§ **EXERCISE DESCRIPTION**
Return exactly the lines that run from the one containing "obtain ⟨hP₀, -⟩" to the end of the entries, with both ends included.

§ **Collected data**
/-- **In the closure of the cone, mixed hard Lefschetz implies mixed Hodge–Riemann** (bidegree `(p+1, q+1)`): for a
SEMI-positive `J`-invariant background `θ_0, …, θ_n` on the torus `X` of dimension `g = n + p + q + 2` such that
mixed hard Lefschetz holds for `(θ_0, …, θ_{n-1})` on `Λ^{p+1,q+1}` and for `(θ_0, …, θ_n, θ_n)` on `Λ^{p,q}`, the form
`h = Re(ε ∫_X (-θ_0)_ℂ ∧ ⋯ ∧ (-θ_{n-1})_ℂ ∧ A ∧ B̄)` is POSITIVE DEFINITE on the mixed primitive forms
`{A ∈ Λ^{p+1,q+1} : (-θ_0)_ℂ ∧ ⋯ ∧ (-θ_n)_ℂ ∧ A = 0}`: the two forms are non-degenerate (§2), their indices are
the Hodge–Riemann values (`sigPos_sigNeg_hrFormPQ_of_semipos_of_wedge_injective`), and the `h`-orthogonal splitting
`Λ^{p+1,q+1} = P ⊕ ω ∧ Λ^{p,q}` (T4a) leaves `b⁺(h|_P) = dim P`. This is the torus form of "if `[Ω] ∈ K̄^{HR}` […]
`Q` is positive semi-definite on `P^{1,1}` and […] `Q(c,c) = 0` iff `c ∧ [Ω] = 0`" sharpened by mixed hard Lefschetz,
in every bidegree. [cite: DinhNguyen2006, §4 Prop. 4.1 (arXiv PDF p. 9)] [cite: DinhNguyen2006, §2 Prop. 2.1 (b), (c) (arXiv PDF p. 5)]
[cite: Gregory1980QuadraticForms, Ch. 2 §2.3 Cor. 7 (chunk p0087)] -/
theorem posDef_hrFormPQ_restrict_primitiveReal_of_semipos_of_wedge_injective {g n m p q : ℕ} (e : Fin (2 * g) ≃ ι)
    (hpq : p + q = m) (hnk : n + (m + 2) = g) (h2 : 2 * n + ((m + 2) + (m + 2)) = 2 * g)
    {t : Fin (n + 1) → E [⋀^Fin 2]→L[ℝ] ℝ} (h11 : ∀ j (x y : E), t j ![I • x, I • y] = t j ![x, y])
    (hpsd : ∀ j (v : E), 0 ≤ t j ![I • v, v])
    (hHL₁ : ∀ A ∈ typeSubmodule E (m + 2) (p + 1) (q + 1),
      (wedgeFamily n (Fin.init fun j ↦ ofRealForm (-(t j)))).wedge A = 0 → A = 0)
    (hHL₂ : ∀ C ∈ typeSubmodule E m p q,
      (wedgeFamily (n + 2) (Fin.snoc (α := fun _ ↦ E [⋀^Fin 2]→L[ℝ] ℂ) (fun j ↦ ofRealForm (-(t j)))
        (ofRealForm (-(t (Fin.last n)))))).wedge C = 0 → C = 0) :
    ((hrFormPQ Φ e (hrSign (m + 2) (p + 1) (q + 1)) (wedgeFamily n (Fin.init fun j ↦ ofRealForm (-(t j)))) h2
        (p + 1) (q + 1)).toQuadraticMap.restrict (primitiveReal (fun j ↦ ofRealForm (-(t j))) (m + 2) (p + 1) (q + 1))).PosDef := by
  haveI := finiteDimensional_complex Φ
  haveI : FiniteDimensional ℝ (E [⋀^Fin (m + 2)]→L[ℝ] ℂ) := finiteDimensional_real_complexForms
  subst hnk
  have hg : finrank ℂ E = n + (m + 2) := finrank_eq_of_finTwoMulEquiv Φ e
  have h2' : 2 * (n + 2) + (m + m) = 2 * (n + (m + 2)) := by omega
  have hσ : conj (hrSign (m + 2) (p + 1) (q + 1)) = (-1) ^ (m + 2) * hrSign (m + 2) (p + 1) (q + 1) :=
    conj_hrSign (by omega)
  have hσ0 := hrSign_ne_zero (m + 2) (p + 1) (q + 1)
  have hΘ : ∀ j, IsOfTypeAt 1 1 ((fun j ↦ ofRealForm (-(t j))) j) := isOfTypeAt_ofRealForm_neg_family h11
  have hΘr : ∀ j, conjForm ((fun j ↦ ofRealForm (-(t j))) j) = (fun j ↦ ofRealForm (-(t j))) j :=
    conjForm_ofRealForm_neg_family t
  -- a positive comparison background
  obtain ⟨t₀, ht₀⟩ := positiveTuples_nonempty Φ (E := E) (n + 1)
  -- (1) the indices of `h^{(p+1,q+1)}` at `t` are those at `t₀`
  have hHL₁' : ∀ A ∈ typeSubmodule E (m + 2) (p + 1) (q + 1),
      (wedgeFamily n fun j ↦ ofRealForm (-(t (Fin.castSucc j)))).wedge A = 0 → A = 0 := hHL₁
  have hi₁ := sigPos_sigNeg_hrFormPQ_of_semipos_of_wedge_injective Φ e (rfl : n + (m + 2) = n + (m + 2))
    (show (p + 1) + (q + 1) = m + 2 by omega) h2 (s := fun j ↦ t (Fin.castSucc j)) (fun j ↦ h11 _) (fun j ↦ hpsd _)
    hHL₁' (castSucc_mem_positiveTuples ht₀)
  -- (2) the indices of `h^{(p,q)}` for the background with the last form repeated are those at `t₀`
  have hHL₂' : ∀ C ∈ typeSubmodule E m p q, (wedgeFamily (n + 2) fun j ↦ ofRealForm
      (-(Fin.snoc (α := fun _ ↦ E [⋀^Fin 2]→L[ℝ] ℝ) t (t (Fin.last n)) j))).wedge C = 0 → C = 0 := by
    intro C hC h0
    rw [ofRealForm_neg_snoc] at h0
    exact hHL₂ C hC h0
  have hi₂ := sigPos_sigNeg_hrFormPQ_of_semipos_of_wedge_injective Φ e (show (n + 2) + m = n + (m + 2) by omega)
    hpq h2' (s := Fin.snoc (α := fun _ ↦ E [⋀^Fin 2]→L[ℝ] ℝ) t (t (Fin.last n))) (h11_snoc' h11) (hpsd_snoc' hpsd)
    hHL₂' (snoc_mem_positiveTuples ht₀)
  -- (3) the recursion at the positive point `t₀`
  have hrec := sigPos_sigNeg_hrFormPQ_succ_succ_of_pos' Φ e hpq rfl h2 h2' ht₀
  -- (4) the `h`-orthogonal splitting at `t`
  have h1 := sigPos_sigNeg_hrFormPQ_eq_add Φ hg hpq rfl e hσ hσ0 hΘ hΘr h2 hHL₁ hHL₂
  have h3 := sigPos_sigNeg_restrict_lefschetzReal_eq Φ e (hrSign (m + 2) (p + 1) (q + 1)) hpq hΘ (hΘr (Fin.last n))
    h2 h2' hHL₂
  have h4 : sigPos (hrFormPQ Φ e (hrSign (m + 2) (p + 1) (q + 1)) (wedgeFamily (n + 2)
      (Fin.snoc (α := fun _ ↦ E [⋀^Fin 2]→L[ℝ] ℂ) (fun j ↦ ofRealForm (-(t j))) (ofRealForm (-(t (Fin.last n))))))
        h2' p q).toQuadraticMap =
      sigNeg (hrFormPQ Φ e (hrSign m p q) (wedgeFamily (n + 2) fun j ↦ ofRealForm
        (-(Fin.snoc (α := fun _ ↦ E [⋀^Fin 2]→L[ℝ] ℝ) t (t (Fin.last n)) j))) h2' p q).toQuadraticMap := by
    rw [hrSign_succ_succ, hrFormPQ_toQuadraticMap_neg_sign, sigPos_neg, ofRealForm_neg_snoc]
  have hdim := finrank_primitiveReal_succ_succ hg hpq rfl hΘ hHL₂
  -- the castSucc / init forms agree
  have e₁ : sigPos (hrFormPQ Φ e (hrSign (m + 2) (p + 1) (q + 1))
      (wedgeFamily n fun j ↦ ofRealForm (-(t (Fin.castSucc j)))) h2 (p + 1) (q + 1)).toQuadraticMap =
      sigPos (hrFormPQ Φ e (hrSign (m + 2) (p + 1) (q + 1)) (wedgeFamily n (Fin.init fun j ↦ ofRealForm (-(t j)))) h2
        (p + 1) (q + 1)).toQuadraticMap := rfl
  refine posDef_of_finrank_le_sigPos (le_of_eq ?_)
  rw [hdim]
  omega

/-- **Bidegrees `(p, 0)` and `(0, q)` in the closure of the cone**: for a semi-positive `J`-invariant background
`θ_1, …, θ_n` satisfying mixed hard Lefschetz on `Λ^{p,q}`, `p = 0` or `q = 0`, the form `h_θ` is POSITIVE DEFINITE
on all of `Λ^{p,q}` (every form is primitive there). [cite: DinhNguyen2006, §4 Prop. 4.1 and §2 Prop. 2.1 (b) (arXiv PDF pp. 5, 9)] -/
theorem posDef_hrFormPQ_of_semipos_of_wedge_injective_of_fst_eq_zero_or_snd_eq_zero {g n k p q : ℕ}
    (e : Fin (2 * g) ≃ ι) (hnk : n + k = g) (hpq : p + q = k) (h0 : p = 0 ∨ q = 0) (h2 : 2 * n + (k + k) = 2 * g)
    {s : Fin n → E [⋀^Fin 2]→L[ℝ] ℝ} (h11 : ∀ j (x y : E), s j ![I • x, I • y] = s j ![x, y])
    (hpsd : ∀ j (v : E), 0 ≤ s j ![I • v, v])
    (hHL : ∀ A ∈ typeSubmodule E k p q, (wedgeFamily n fun j ↦ ofRealForm (-(s j))).wedge A = 0 → A = 0) :
    (hrFormPQ Φ e (hrSign k p q) (wedgeFamily n fun j ↦ ofRealForm (-(s j))) h2 p q).toQuadraticMap.PosDef := by
  haveI := finiteDimensional_complex Φ
  haveI : FiniteDimensional ℝ (E [⋀^Fin k]→L[ℝ] ℂ) := finiteDimensional_real_complexForms
  have hg : finrank ℂ E = g := finrank_eq_of_finTwoMulEquiv Φ e
  obtain ⟨t₀, ht₀⟩ := positiveTuples_nonempty Φ (E := E) n
  obtain ⟨hP, -⟩ := sigPos_sigNeg_hrFormPQ_of_semipos_of_wedge_injective Φ e hnk hpq h2 h11 hpsd hHL ht₀
  obtain ⟨hP₀, -⟩ := sigPos_sigNeg_hrFormPQ_of_pos_of_fst_eq_zero_or_snd_eq_zero Φ e hnk hpq h0 h2 ht₀
  refine posDef_of_finrank_le_sigPos (le_of_eq ?_)
  rw [hP, hP₀, finrank_typeSubmodule_real hg hpq]

end Semipositive

end ComplexTorus

end Literature.Geometry.Kaehler

end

§ **COMPLETED TASK**
  obtain ⟨hP₀, -⟩ := sigPos_sigNeg_hrFormPQ_of_pos_of_fst_eq_zero_or_snd_eq_zero Φ e hnk hpq h0 h2 ht₀
  refine posDef_of_finrank_le_sigPos (le_of_eq ?_)
  rw [hP, hP₀, finrank_typeSubmodule_real hg hpq]

end Semipositive

end ComplexTorus

end Literature.Geometry.Kaehler

end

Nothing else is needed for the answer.